import Summits.Ventures.AbcSig.Rows.TemplateC2a
import Summits.Ventures.AbcSig.Levels.N554
import Summits.Ventures.AbcSig.Levels.N8864
import Summits.Ventures.AbcSig.Rows.C2aL277A0

/-!
# Venture AbcSig — ROW `C2aL277A0AB`: `277^m·xⁿ + yⁿ = z²` (SECOND coefficient distribution `(A, B) = (277^m, 2^0)` of the
cell; the distribution `xⁿ + 277^m·yⁿ = z²` is `Rows/C2aL277A0.lean`), class `a = 0` (GENERATED by p-lean gen/make_rows.py)

HONEST FRAMING. A row of a COMPUTATION cell (`pub-abcsig`); a CONDITIONAL theorem, no claim on ABC or any summit.
For `a = 0` the second distribution is the first with the variables swapped (`IsPrimitiveSolution.swap`), so this
file is a corollary of `row_C2aL277A0` with the SAME hypotheses (`BS04Package` CITED, `DataComplete …` COMPUTED, the
row's per-orbit exclusions `hX_…` CITED, stated for the family predicate `famB (2 ^ 0 * 277 ^ m) …` of the first row).
-/

namespace Summit.Ventures.AbcSig

/-- Row `C2aL277A0AB`: second coefficient distribution `277^m·xⁿ + 2^0·yⁿ = z²` (see module docstring). -/
theorem row_C2aL277A0AB (M : NewformModel) (hP : M.BS04Package)
    (hD554 : M.DataComplete 554 level554Orbits) (hD8864 : M.DataComplete 8864 level8864Orbits)
    (n : ℕ) (hn : n.Prime) (hmin : 11 ≤ n) (hnℓ : n ≠ 277) (hres : n ∉ ([11] : List ℕ)) (m : ℕ) (hm : 1 ≤ m) (hmn : m < n)
    (hX_orbit_554_4 : n ∈ ([7, 139] : List ℕ) → M.Excludes 554 orbit_554_4 (famB (2 ^ 0 * 277 ^ m) n (fun _ _ => True)))
    (hX_orbit_8864_4 : n ∈ ([37] : List ℕ) → M.Excludes 8864 orbit_8864_4 (famB (2 ^ 0 * 277 ^ m) n (fun _ _ => True)))
    (hX_orbit_8864_9 : n ∈ ([13] : List ℕ) → M.Excludes 8864 orbit_8864_9 (famB (2 ^ 0 * 277 ^ m) n (fun _ _ => True)))
    (x y z : ℤ) (hxy1 : x * y ≠ 1) (hxy2 : x * y ≠ -1) : ¬ IsPrimitiveSolution (277 ^ m) (2 ^ 0) 1 n x y z := by
  intro h
  have h' : IsPrimitiveSolution 1 (2 ^ 0 * 277 ^ m) 1 n y x z := by simpa only [pow_zero, one_mul] using h.swap
  exact row_C2aL277A0 M hP hD554 hD8864 n hn hmin hnℓ hres m hm hmn hX_orbit_554_4 hX_orbit_8864_4 hX_orbit_8864_9 y x z (by rwa [mul_comm]) (by rwa [mul_comm]) h'

end Summit.Ventures.AbcSig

**TASK GOAL:** Determine the number of lines in the entries above where the string "Excludes" appears. Answer with the number alone.

**TASK OUTPUT:** 3